- Born: Francis Hamilton Wedgwood 9 October 1867
- Died: 29 October 1930 (aged 63)
- Education: Clifton College, Trinity College, Cambridge, Cambridge University
- Spouse: Katherine Gwendoline Pigott
- Children: 3, including Cecily Wedgwood
- Parent(s): Clement Wedgwood Emily Catherine Rendel

= Francis Hamilton Wedgwood =

Francis Hamilton Wedgwood JP DL (9 October 1867 – 29 October 1930) was a partner in and Managing Director of the Wedgwood pottery firm.

== Biography ==
Wedgwood was the eldest son of Clement Wedgwood and Emily Catherine Rendel, daughter of the engineer James Meadows Rendel. He was the great-great-grandson of the potter Josiah Wedgwood. His younger brothers were Sir Ralph Wedgwood and Josiah Wedgwood, 1st Baron Wedgwood. He was educated at Clifton College and Trinity College, Cambridge.

He was commissioned a captain in the 4th (Militia) Battalion North Staffordshire Regiment on 2 July 1894. The battalion was embodied after the outbreak of the Second Boer War in late 1899, and he left Queenstown for South Africa on the with other men of the battalion in March 1900. He served in South Africa until the end of the war, returning home with his battalion in June 1902. During the First World War he also served as a recruiting officer.

He became managing director of Wedgwood in 1916 when his cousin Cecil Wedgwood was killed at the Battle of the Somme. He was also a director of the LMS Railway. He was High Sheriff of Staffordshire for 1929–30.

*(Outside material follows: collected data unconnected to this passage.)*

/-- **One substituted gate** acts on realified states as the realification of the original gate
(gate symbols by `reOp_placeGate`; oracle gates are real and are carried along,
`reOp_placeGate_of_isRealMatrix`). [cite: BernsteinVazirani1997, §8] -/
theorem toMatrix_substGate_mulVec_reVec (A : Language Bool) (k : ℕ) (γ : QGate G N) (ψ : QReg N → ℂ) :
    (⟨substGate (realifyCompiler G) k γ⟩ : QCircuit (realifyGateSet G) (N + (realifyCompiler G).scratch)).toMatrix A *ᵥ
        reVec ψ = reVec (γ.toMatrix A *ᵥ ψ) := by
  cases γ with
  | gate g e =>
    have hγ : substGate (realifyCompiler G) k (QGate.gate g e) =
        [QGate.gate (G := realifyGateSet G) g
          ((Function.Embedding.refl _).trans (extEmb e ((realifyCompiler G).extra_le g)))] := rfl
    have htr : (Function.Embedding.refl (Fin (G.arity g + 1))).trans (extEmb e (le_refl 1)) = extEmb e (le_refl 1) := by
      ext; rfl
    rw [hγ, QCircuit.toMatrix_cons, QCircuit.toMatrix_nil, Matrix.one_mul]
    change placeGate ((Function.Embedding.refl (Fin (G.arity g + 1))).trans (extEmb e (le_refl 1)))
        (reOp (G.mat g)) *ᵥ reVec ψ = reVec (placeGate e (G.mat g) *ᵥ ψ)
    rw [htr, extEmb_eq_liftEmb, ← reOp_placeGate, reOp_mulVec_reVec]
  | oracle q e =>
    have hγ : substGate (realifyCompiler G) k (QGate.oracle q e) =
        [QGate.oracle (G := realifyGateSet G) q (e.trans (Fin.castAddEmb (realifyCompiler G).scratch))] := rfl
    rw [hγ, QCircuit.toMatrix_cons, QCircuit.toMatrix_nil, Matrix.one_mul]
    change placeGate (e.trans Fin.castSuccEmb) (oracleGate A q) *ᵥ reVec ψ =
      reVec (placeGate e (oracleGate A q) *ᵥ ψ)
    rw [← reOp_placeGate_of_isRealMatrix e (isRealMatrix_oracleGate A q), reOp_mulVec_reVec]

/-- **The substituted (realified) circuit acts on realified states as the realification of the
original circuit.** [cite: BernsteinVazirani1997, §8] -/
theorem toMatrix_substCircuit_mulVec_reVec (A : Language Bool) (k : ℕ) (C : QCircuit G N) (ψ : QReg N → ℂ) :
    (substCircuit (realifyCompiler G) k C).toMatrix A *ᵥ reVec ψ = reVec (C.toMatrix A *ᵥ ψ) := by
  obtain ⟨gs⟩ := C
  induction gs generalizing ψ with
  | nil =>
    have h : substCircuit (realifyCompiler G) k (⟨[]⟩ : QCircuit G N) = ⟨[]⟩ := rfl
    rw [h, QCircuit.toMatrix_nil, QCircuit.toMatrix_nil, Matrix.one_mulVec, Matrix.one_mulVec]
  | cons γ gs ih =>
    have hsplit : (substCircuit (realifyCompiler G) k (⟨γ :: gs⟩ : QCircuit G N)).toMatrix A =
        (substCircuit (realifyCompiler G) k (⟨gs⟩ : QCircuit G N)).toMatrix A *
          (⟨substGate (realifyCompiler G) k γ⟩ :
            QCircuit (realifyGateSet G) (N + (realifyCompiler G).scratch)).toMatrix A := by
      change ((⟨(γ :: gs).flatMap (substGate (realifyCompiler G) k)⟩ :
        QCircuit (realifyGateSet G) (N + (realifyCompiler G).scratch))).toMatrix A = _
      rw [List.flatMap_cons]
      exact QCircuit.toMatrix_append A
        (⟨substGate (realifyCompiler G) k γ⟩ : QCircuit (realifyGateSet G) (N + (realifyCompiler G).scratch))
        ⟨gs.flatMap (substGate (realifyCompiler G) k)⟩
    rw [hsplit, ← Matrix.mulVec_mulVec, toMatrix_substGate_mulVec_reVec, ih, Matrix.mulVec_mulVec,
      ← QCircuit.toMatrix_cons]

end Semantics

/-! ### Acceptance probabilities are unchanged -/

section Accept

variable {G : QGateSet} {n m : ℕ}

/-- The padded input of the enlarged register, read through `assocEmb`, is the padded input with
flag `false`. [folklore] -/
theorem padInput_succ_comp_assocEmb (x : QReg n) (m : ℕ) :
    padInput x (m + 1) ∘ assocEmb n m 1 = (Fin.snoc (padInput x m) false : QReg (n + m + 1)) := by
  funext j
  rw [Function.comp_apply]
  induction j using Fin.lastCases with
  | last =>
    rw [Fin.snoc_last, padInput_apply_of_le x (m + 1) _ (by simp)]
  | cast j =>
    rw [Fin.snoc_castSucc]
    by_cases hj : (j : ℕ) < n
    · rw [padInput_apply_of_lt x m j hj, padInput_apply_of_lt x (m + 1) _ (by simpa using hj)]
      congr 1
    · rw [padInput_apply_of_le x m j (by omega), padInput_apply_of_le x (m + 1) _ (by simp; omega)]

/-- On the empty register there are no gates when every gate acts on at least one wire. [folklore] -/
theorem gates_eq_nil_of_arity_pos (hpos : ∀ g, 0 < G.arity g) (C : QCircuit G 0) : C.gates = [] := by
  obtain ⟨gs⟩ := C
  cases gs with
  | nil => rfl
  | cons γ _ =>
    exfalso
    cases γ with
    | gate g e => exact Fin.elim0 (e ⟨0, hpos g⟩)
    | oracle q e => exact Fin.elim0 (e 0)

/-- **The realified circuit of a family has the acceptance probabilities of the original circuit**
(the input `|x 0ᵐ 0⟩` is real, the output is `(Re φ ; Im φ)` for the original output `φ`, and
`|Re φ_y|² + |Im φ_y|² = |φ_y|²`; on the empty register both sides vanish when all gates act on at
least one wire). [cite: AdlemanDeMarraisHuangSICOMP1997, §2 (p. 1525)] -/
theorem acceptProb_realify (hpos : ∀ g, 0 < G.arity g) (A : Language Bool) (k : ℕ) (C : QCircuit G (n + m))
    (x : QReg n) :
    (mapWires (assocEmb n m 1) (substCircuit (realifyCompiler G) k C)).acceptProb A x = C.acceptProb A x := by
  classical
  have h1 : 0 < n + (m + 1) := by omega
  have h2 : 0 < n + m + 1 := by omega
  have hsurj : ∀ i, i ∈ Set.range (assocEmb n m 1) := fun i => by
    obtain ⟨j, hj⟩ := (finCongr (Nat.add_assoc n m 1)).surjective i
    exact ⟨j, hj⟩
  have hφ' : ∀ y : QReg (n + m + 1),
      QCircuit.toMatrix (n := n + m + 1) A (substCircuit (realifyCompiler G) k C) y (Fin.snoc (padInput x m) false) =
        reVec (C.toMatrix A *ᵥ basisState (padInput x m)) y := fun y => by
    have h := congrFun (toMatrix_substCircuit_mulVec_reVec A k C (basisState (padInput x m))) y
    rw [reVec_basisState] at h
    have h' := congrFun (mulVec_basisState
      (QCircuit.toMatrix (n := n + m + 1) A (substCircuit (realifyCompiler G) k C)) (Fin.snoc (padInput x m) false)) y
    rw [← h, ← h']
    rfl
  -- the new acceptance probability, as a sum over the register `QReg (n + m + 1)`
  have hnew : (mapWires (assocEmb n m 1) (substCircuit (realifyCompiler G) k C)).acceptProb A x =
      ∑ y : QReg (n + m + 1), if y ⟨0, h2⟩ = true then
        ‖reVec (C.toMatrix A *ᵥ basisState (padInput x m)) y‖ ^ 2 else 0 := by
    unfold QCircuit.acceptProb
    simp only [dif_pos h1, QCircuit.runOn, toMatrix_mapWires, placeGate_mulVec_basisState_apply,
      padInput_succ_comp_assocEmb]
    refine Fintype.sum_bijective (fun y : QReg (n + (m + 1)) => y ∘ assocEmb n m 1)
      ⟨fun y y' h => by
          funext i
          obtain ⟨j, rfl⟩ := hsurj i
          exact congrFun h j,
        fun y' => ⟨y' ∘ (finCongr (Nat.add_assoc n m 1)).symm, funext fun j =>
          congrArg y' ((finCongr (Nat.add_assoc n m 1)).symm_apply_apply j)⟩⟩ _ _ (fun y => ?_)
    have h0 : y ⟨0, h1⟩ = (y ∘ assocEmb n m 1) ⟨0, h2⟩ := congrArg y (Fin.ext (by simp))
    rw [h0, if_pos (fun i hi => absurd (hsurj i) hi), hφ']
  rw [hnew]
  by_cases h' : 0 < n + m
  · -- the flag wire is not wire `0`: Born weights of `(Re φ ; Im φ)` read off the original wires
    unfold QCircuit.acceptProb
    simp only [dif_pos h', QCircuit.runOn]
    convert sum_ite_norm_sq_reVec (C.toMatrix A *ᵥ basisState (padInput x m))
      (fun z' : QReg (n + m) => z' ⟨0, h'⟩ = true) using 3
    exact Iff.rfl
  · -- the empty register: no gates, both sides vanish
    have hn : n = 0 := by omega
    have hm : m = 0 := by omega
    subst hn
    subst hm
    have hgates : C.gates = [] := gates_eq_nil_of_arity_pos hpos C
    have hC : C = ⟨[]⟩ := QCircuit.ext hgates
    have hφ1 : C.toMatrix A *ᵥ basisState (padInput x 0) = basisState (padInput x 0) := by
      rw [hC, QCircuit.toMatrix_nil, Matrix.one_mulVec]
    unfold QCircuit.acceptProb
    simp only [dif_neg h', Finset.sum_const_zero]
    refine Finset.sum_eq_zero fun y _ => ?_
    by_cases hy : y ⟨0, h2⟩ = true
    · have hne : y ≠ Fin.snoc (padInput x 0) false := by
        intro hyw
        have hlast : (⟨0, h2⟩ : Fin (0 + 0 + 1)) = Fin.last (0 + 0) := Fin.ext rfl
        have := congrFun hyw (Fin.last (0 + 0))
        rw [Fin.snoc_last, ← hlast, hy] at this
        exact Bool.noConfusion this
      rw [if_pos hy, hφ1, reVec_basisState]
      simp [basisState_apply, hne]
    · rw [if_neg hy]

/-- **Realified families have the acceptance probabilities of the original family.**
[cite: AdlemanDeMarraisHuangSICOMP1997, §2 (p. 1525)] -/
theorem acceptProbOn_realifyFamily (hpos : ∀ g, 0 < G.arity g) (F : QCircuitFamily G) (A : Language Bool)
    (t : ℕ) (x : List Bool) :
    (substFamily (realifyCompiler G) t F).acceptProbOn A x = F.acceptProbOn A x :=
  acceptProb_realify hpos A _ (F.circ x.length) x.get

end Accept

/-! ### Classes -/

section Classes

variable (G : QGateSet) [Finite G.Op] [Encodable G.Op]

/-- **Realification does not shrink `BQP`-type classes**: every language decided with error `ε` by a
polynomial-time uniform family over `G` is decided with the same error by a polynomial-time uniform
family over the REAL gate set `realifyGateSet G` (one extra wire; same acceptance probabilities;
uniformity by uniform substitution along the constant-word compiler). Hypothesis: every gate of `G`
acts on at least one wire. [cite: AdlemanDeMarraisHuangSICOMP1997, §2 (p. 1525)] -/
theorem BQPWith_subset_BQPWith_realify (hpos : ∀ g, 0 < G.arity g) (ε : ℝ) :
    BQPWith G ε ⊆ BQPWith (realifyGateSet G) ε := by
  rintro L ⟨F, hF, hU, hL⟩
  refine ⟨substFamily (realifyCompiler G) 0 F,
    isOracleFree_substFamily _ (realifyCompiler_isOracleFree G) 0 hF,
    GateCompiler.isUniform_substFamily (realifyCompiler G) (realifyCompiler_polyTime G) 0 hU, fun x => ?_⟩
  rw [acceptProbOn_realifyFamily hpos]
  exact hL x

/-- In particular `BQPOver G ⊆ BQPOver (realifyGateSet G)`. [cite: AdlemanDeMarraisHuangSICOMP1997, §2 (p. 1525)] -/
theorem BQPOver_subset_BQPOver_realify (hpos : ∀ g, 0 < G.arity g) :
    BQPOver G ⊆ BQPOver (realifyGateSet G) :=
  BQPWith_subset_BQPWith_realify G hpos (1 / 3)

end Classes

end Literature.Computability.QuantumComplexity

end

Wedgwood married Katherine Gwendoline Pigott, daughter of the Rev. Edmund Vincent Pigott, of Doddershall Park, on 11 September 1902 in Trentham and they had three children:

- Frances Dorothea Joy Wedgwood (1903–1996)
- Cecily Stella Wedgwood (1905–1995), artist for Wedgwood
- Clement Tom Wedgwood (1907–1960)

He died suddenly in 1930 in Euston, London and was buried at Barlaston; his nephew Josiah Wedgwood V became the managing director of Wedgwood.